● WORK INSTRUCTION
Starting at the top of the entries, restate word for word each line up to and including the one with "theorem continuous_perp_circlePt (r".

● DATA EXCERPTS
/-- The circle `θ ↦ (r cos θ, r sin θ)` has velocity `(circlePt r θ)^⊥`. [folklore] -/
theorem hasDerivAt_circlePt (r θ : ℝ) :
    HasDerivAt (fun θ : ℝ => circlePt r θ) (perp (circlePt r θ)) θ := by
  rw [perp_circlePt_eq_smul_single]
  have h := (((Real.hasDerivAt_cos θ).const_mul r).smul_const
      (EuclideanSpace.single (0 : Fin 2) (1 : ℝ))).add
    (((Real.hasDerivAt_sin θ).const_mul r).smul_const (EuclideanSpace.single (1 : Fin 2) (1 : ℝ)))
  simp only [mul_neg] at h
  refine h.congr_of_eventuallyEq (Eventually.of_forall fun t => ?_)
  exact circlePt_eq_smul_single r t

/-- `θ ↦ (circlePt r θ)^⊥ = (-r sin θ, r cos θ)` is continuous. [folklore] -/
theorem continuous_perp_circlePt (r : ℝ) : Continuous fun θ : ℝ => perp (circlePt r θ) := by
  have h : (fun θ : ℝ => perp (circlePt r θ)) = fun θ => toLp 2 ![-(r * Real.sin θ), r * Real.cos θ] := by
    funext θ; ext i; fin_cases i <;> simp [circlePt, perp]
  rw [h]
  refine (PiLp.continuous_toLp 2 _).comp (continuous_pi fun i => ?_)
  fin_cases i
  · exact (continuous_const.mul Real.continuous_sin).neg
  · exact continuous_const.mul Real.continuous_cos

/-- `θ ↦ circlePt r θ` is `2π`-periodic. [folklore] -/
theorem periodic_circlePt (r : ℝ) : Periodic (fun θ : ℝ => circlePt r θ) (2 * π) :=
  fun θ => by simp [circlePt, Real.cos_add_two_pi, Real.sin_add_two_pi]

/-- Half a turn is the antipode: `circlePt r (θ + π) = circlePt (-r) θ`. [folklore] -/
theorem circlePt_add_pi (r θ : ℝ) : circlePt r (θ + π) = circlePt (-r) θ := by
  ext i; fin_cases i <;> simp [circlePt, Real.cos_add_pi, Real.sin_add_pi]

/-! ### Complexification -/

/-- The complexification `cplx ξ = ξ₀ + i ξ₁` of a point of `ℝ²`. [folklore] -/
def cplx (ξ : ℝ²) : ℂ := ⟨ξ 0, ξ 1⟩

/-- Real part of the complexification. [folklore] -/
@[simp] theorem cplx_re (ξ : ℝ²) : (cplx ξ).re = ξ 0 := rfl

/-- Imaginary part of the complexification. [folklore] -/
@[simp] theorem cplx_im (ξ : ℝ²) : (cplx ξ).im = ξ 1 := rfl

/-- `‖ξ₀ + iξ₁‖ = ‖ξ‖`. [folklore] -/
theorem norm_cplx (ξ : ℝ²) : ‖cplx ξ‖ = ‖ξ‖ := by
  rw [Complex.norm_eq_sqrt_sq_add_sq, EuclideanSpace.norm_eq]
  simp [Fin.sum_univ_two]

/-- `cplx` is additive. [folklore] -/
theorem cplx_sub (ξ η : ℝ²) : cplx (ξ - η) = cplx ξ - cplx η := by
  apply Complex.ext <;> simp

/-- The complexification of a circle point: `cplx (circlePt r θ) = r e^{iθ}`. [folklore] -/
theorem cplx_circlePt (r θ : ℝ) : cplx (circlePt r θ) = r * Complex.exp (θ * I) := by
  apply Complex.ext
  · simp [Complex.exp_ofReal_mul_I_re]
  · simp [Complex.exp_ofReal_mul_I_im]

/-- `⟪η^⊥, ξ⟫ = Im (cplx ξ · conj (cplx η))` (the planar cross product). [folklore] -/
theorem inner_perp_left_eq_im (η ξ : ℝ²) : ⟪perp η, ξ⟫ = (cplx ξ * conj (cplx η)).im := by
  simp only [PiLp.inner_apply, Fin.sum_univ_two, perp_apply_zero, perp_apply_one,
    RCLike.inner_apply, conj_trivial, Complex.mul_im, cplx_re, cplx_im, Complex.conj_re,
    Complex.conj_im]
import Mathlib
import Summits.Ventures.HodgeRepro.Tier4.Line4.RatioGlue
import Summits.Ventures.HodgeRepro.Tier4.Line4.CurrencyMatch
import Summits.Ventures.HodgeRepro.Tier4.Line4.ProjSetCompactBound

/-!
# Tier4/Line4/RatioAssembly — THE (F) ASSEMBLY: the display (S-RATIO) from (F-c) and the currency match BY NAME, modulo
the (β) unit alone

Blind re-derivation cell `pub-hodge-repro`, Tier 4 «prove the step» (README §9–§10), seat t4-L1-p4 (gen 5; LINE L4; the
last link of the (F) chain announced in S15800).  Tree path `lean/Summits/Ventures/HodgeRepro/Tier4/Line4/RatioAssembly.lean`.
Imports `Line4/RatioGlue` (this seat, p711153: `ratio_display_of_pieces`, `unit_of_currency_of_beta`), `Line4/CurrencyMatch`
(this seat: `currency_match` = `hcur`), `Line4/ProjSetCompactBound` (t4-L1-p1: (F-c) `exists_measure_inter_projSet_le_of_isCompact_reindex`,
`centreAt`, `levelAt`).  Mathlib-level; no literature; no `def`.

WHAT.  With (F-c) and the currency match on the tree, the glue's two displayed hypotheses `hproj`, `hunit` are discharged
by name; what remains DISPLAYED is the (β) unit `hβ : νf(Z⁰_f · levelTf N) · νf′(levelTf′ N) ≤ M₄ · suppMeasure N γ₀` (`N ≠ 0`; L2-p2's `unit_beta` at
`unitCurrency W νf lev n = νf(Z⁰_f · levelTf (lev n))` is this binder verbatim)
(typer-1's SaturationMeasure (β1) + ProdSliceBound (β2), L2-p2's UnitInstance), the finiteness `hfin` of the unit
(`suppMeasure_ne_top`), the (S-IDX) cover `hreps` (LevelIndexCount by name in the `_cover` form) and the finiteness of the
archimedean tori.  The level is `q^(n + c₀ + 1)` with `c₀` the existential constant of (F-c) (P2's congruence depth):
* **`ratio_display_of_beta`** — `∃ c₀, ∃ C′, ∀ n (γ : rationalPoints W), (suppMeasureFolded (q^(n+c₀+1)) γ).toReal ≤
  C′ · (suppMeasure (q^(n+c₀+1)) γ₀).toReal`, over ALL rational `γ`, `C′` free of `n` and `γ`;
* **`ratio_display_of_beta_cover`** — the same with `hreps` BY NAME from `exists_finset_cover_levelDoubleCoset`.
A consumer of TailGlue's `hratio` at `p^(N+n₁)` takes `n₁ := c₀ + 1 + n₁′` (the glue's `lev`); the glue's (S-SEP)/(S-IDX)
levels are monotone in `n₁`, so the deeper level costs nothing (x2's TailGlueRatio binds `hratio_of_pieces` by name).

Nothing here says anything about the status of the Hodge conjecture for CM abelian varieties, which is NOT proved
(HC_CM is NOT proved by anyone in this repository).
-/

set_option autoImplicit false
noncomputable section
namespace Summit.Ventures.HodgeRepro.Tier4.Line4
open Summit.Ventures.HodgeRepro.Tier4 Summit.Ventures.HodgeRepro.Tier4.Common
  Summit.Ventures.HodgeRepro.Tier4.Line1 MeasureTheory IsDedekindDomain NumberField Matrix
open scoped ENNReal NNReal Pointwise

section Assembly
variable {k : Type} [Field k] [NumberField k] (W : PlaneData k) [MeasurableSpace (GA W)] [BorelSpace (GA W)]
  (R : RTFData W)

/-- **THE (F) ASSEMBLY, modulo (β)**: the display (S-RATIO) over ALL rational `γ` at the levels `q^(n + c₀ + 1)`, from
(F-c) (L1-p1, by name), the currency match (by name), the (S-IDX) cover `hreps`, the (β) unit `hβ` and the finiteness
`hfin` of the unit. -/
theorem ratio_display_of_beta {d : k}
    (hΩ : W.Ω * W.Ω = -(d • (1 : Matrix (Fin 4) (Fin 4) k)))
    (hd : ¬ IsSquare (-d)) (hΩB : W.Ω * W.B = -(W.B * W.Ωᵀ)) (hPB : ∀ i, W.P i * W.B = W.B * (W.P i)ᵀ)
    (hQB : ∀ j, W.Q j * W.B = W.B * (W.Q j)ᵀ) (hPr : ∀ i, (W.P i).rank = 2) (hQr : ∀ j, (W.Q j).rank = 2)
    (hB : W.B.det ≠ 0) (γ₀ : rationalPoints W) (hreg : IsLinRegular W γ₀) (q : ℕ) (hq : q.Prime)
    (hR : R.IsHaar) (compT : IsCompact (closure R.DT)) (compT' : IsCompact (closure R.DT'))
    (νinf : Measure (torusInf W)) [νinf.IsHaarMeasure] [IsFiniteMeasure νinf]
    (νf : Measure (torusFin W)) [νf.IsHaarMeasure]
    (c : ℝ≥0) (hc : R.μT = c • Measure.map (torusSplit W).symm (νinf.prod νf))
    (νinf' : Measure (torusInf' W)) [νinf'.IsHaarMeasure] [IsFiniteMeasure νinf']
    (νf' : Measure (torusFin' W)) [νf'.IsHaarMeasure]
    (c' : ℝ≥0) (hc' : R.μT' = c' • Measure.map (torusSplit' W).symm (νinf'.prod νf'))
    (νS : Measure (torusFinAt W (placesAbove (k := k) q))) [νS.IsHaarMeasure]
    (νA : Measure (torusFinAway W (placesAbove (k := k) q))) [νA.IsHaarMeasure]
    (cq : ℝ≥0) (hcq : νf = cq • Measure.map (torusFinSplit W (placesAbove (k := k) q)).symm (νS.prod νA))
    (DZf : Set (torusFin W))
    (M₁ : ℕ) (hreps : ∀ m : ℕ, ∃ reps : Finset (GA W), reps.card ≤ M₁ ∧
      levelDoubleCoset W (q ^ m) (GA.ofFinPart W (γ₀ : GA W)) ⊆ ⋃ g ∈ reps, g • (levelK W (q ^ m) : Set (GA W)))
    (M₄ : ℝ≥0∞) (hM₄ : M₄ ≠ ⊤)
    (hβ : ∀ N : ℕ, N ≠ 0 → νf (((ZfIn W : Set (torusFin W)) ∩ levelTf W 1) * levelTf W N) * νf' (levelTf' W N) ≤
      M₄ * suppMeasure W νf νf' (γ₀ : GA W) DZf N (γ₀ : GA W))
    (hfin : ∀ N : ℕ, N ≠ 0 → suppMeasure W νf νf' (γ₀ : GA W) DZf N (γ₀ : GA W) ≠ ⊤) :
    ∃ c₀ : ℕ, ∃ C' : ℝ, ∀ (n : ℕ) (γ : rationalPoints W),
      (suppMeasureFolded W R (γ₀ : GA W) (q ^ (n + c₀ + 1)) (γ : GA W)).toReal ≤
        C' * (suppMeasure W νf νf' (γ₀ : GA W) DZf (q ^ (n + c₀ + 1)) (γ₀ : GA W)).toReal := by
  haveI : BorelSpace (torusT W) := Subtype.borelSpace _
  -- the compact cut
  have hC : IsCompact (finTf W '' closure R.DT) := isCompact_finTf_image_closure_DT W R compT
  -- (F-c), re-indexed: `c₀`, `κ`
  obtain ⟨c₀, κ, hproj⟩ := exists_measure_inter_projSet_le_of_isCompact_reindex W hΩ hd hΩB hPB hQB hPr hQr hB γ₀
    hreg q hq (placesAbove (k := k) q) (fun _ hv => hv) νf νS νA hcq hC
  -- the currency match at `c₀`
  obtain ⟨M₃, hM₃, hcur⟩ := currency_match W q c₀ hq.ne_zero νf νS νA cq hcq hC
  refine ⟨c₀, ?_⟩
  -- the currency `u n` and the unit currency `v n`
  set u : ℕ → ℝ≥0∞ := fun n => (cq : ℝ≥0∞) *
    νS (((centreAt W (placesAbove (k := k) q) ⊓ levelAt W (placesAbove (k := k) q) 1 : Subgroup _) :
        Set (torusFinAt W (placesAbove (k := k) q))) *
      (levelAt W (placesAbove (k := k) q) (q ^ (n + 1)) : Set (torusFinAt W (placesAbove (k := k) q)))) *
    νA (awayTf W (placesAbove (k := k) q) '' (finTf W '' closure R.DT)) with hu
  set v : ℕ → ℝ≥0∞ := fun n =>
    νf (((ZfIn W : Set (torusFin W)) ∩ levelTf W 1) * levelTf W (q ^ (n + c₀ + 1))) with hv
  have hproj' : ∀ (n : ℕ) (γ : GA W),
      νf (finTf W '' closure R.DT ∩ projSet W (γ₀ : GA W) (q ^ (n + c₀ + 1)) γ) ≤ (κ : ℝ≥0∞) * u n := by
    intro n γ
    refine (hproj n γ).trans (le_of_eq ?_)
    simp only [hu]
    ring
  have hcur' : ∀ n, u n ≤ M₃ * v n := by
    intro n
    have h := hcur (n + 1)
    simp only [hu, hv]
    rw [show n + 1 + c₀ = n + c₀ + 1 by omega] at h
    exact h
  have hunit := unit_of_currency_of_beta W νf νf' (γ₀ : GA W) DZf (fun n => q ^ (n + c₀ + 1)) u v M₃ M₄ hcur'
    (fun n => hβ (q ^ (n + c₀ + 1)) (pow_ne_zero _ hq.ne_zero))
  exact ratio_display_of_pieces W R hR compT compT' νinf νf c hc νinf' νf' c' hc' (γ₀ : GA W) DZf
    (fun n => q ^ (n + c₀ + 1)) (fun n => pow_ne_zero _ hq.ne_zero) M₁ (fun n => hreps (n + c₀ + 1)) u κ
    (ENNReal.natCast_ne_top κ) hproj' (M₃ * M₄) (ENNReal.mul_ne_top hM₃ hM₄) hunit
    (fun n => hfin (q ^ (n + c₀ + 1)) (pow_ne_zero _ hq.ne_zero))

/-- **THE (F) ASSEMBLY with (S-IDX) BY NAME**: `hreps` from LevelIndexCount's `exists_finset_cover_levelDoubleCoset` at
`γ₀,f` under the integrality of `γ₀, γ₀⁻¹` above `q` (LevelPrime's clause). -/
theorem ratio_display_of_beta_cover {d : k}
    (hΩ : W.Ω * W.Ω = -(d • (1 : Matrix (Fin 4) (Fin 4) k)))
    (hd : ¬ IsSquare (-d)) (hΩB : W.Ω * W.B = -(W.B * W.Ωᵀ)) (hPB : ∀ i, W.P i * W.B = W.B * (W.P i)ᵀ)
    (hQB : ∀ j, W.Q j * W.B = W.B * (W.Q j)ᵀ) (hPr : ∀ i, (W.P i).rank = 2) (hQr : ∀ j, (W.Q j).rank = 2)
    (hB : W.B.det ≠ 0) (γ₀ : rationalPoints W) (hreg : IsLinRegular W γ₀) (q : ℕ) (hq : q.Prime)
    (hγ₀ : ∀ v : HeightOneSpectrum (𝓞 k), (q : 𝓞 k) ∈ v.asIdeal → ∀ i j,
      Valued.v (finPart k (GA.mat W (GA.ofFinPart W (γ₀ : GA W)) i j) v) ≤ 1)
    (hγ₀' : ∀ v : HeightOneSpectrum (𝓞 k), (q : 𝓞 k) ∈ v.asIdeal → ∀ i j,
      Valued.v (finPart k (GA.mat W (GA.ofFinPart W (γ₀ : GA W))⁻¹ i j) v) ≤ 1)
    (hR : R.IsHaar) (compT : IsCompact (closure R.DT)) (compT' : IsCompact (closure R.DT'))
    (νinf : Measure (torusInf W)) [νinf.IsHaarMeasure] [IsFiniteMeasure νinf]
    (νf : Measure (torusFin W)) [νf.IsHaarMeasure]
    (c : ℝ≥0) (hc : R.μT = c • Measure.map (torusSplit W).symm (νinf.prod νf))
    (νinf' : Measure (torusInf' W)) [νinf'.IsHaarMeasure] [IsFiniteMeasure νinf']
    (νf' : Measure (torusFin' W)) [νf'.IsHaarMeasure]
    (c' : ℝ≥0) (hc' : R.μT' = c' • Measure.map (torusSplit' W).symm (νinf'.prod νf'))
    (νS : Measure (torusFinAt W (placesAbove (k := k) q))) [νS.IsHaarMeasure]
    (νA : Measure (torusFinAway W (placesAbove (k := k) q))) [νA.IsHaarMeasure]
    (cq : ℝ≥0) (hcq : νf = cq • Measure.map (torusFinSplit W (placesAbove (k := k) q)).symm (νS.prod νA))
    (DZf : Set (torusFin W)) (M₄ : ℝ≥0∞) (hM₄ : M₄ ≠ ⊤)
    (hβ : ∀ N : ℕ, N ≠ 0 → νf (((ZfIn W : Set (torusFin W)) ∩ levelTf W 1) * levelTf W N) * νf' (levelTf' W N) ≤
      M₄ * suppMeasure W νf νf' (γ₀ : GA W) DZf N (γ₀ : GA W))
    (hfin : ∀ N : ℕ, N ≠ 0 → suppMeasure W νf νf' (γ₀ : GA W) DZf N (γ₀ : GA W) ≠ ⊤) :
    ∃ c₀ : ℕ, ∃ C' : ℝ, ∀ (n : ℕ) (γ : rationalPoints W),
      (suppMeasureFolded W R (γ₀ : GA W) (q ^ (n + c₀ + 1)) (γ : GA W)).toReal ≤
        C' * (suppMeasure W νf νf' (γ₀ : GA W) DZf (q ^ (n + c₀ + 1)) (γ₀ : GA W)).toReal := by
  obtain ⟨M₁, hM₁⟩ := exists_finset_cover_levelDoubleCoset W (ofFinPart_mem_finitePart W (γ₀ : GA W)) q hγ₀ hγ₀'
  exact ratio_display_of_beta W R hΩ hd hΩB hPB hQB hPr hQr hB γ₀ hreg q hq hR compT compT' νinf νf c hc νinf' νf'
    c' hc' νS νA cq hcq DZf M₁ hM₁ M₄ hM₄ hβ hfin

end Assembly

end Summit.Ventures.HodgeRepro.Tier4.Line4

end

● RESULT FOR THIS EXERCISE
/-- The circle `θ ↦ (r cos θ, r sin θ)` has velocity `(circlePt r θ)^⊥`. [folklore] -/
theorem hasDerivAt_circlePt (r θ : ℝ) :
    HasDerivAt (fun θ : ℝ => circlePt r θ) (perp (circlePt r θ)) θ := by
  rw [perp_circlePt_eq_smul_single]
  have h := (((Real.hasDerivAt_cos θ).const_mul r).smul_const
      (EuclideanSpace.single (0 : Fin 2) (1 : ℝ))).add
    (((Real.hasDerivAt_sin θ).const_mul r).smul_const (EuclideanSpace.single (1 : Fin 2) (1 : ℝ)))
  simp only [mul_neg] at h
  refine h.congr_of_eventuallyEq (Eventually.of_forall fun t => ?_)
  exact circlePt_eq_smul_single r t

/-- `θ ↦ (circlePt r θ)^⊥ = (-r sin θ, r cos θ)` is continuous. [folklore] -/
theorem continuous_perp_circlePt (r : ℝ) : Continuous fun θ : ℝ => perp (circlePt r θ) := by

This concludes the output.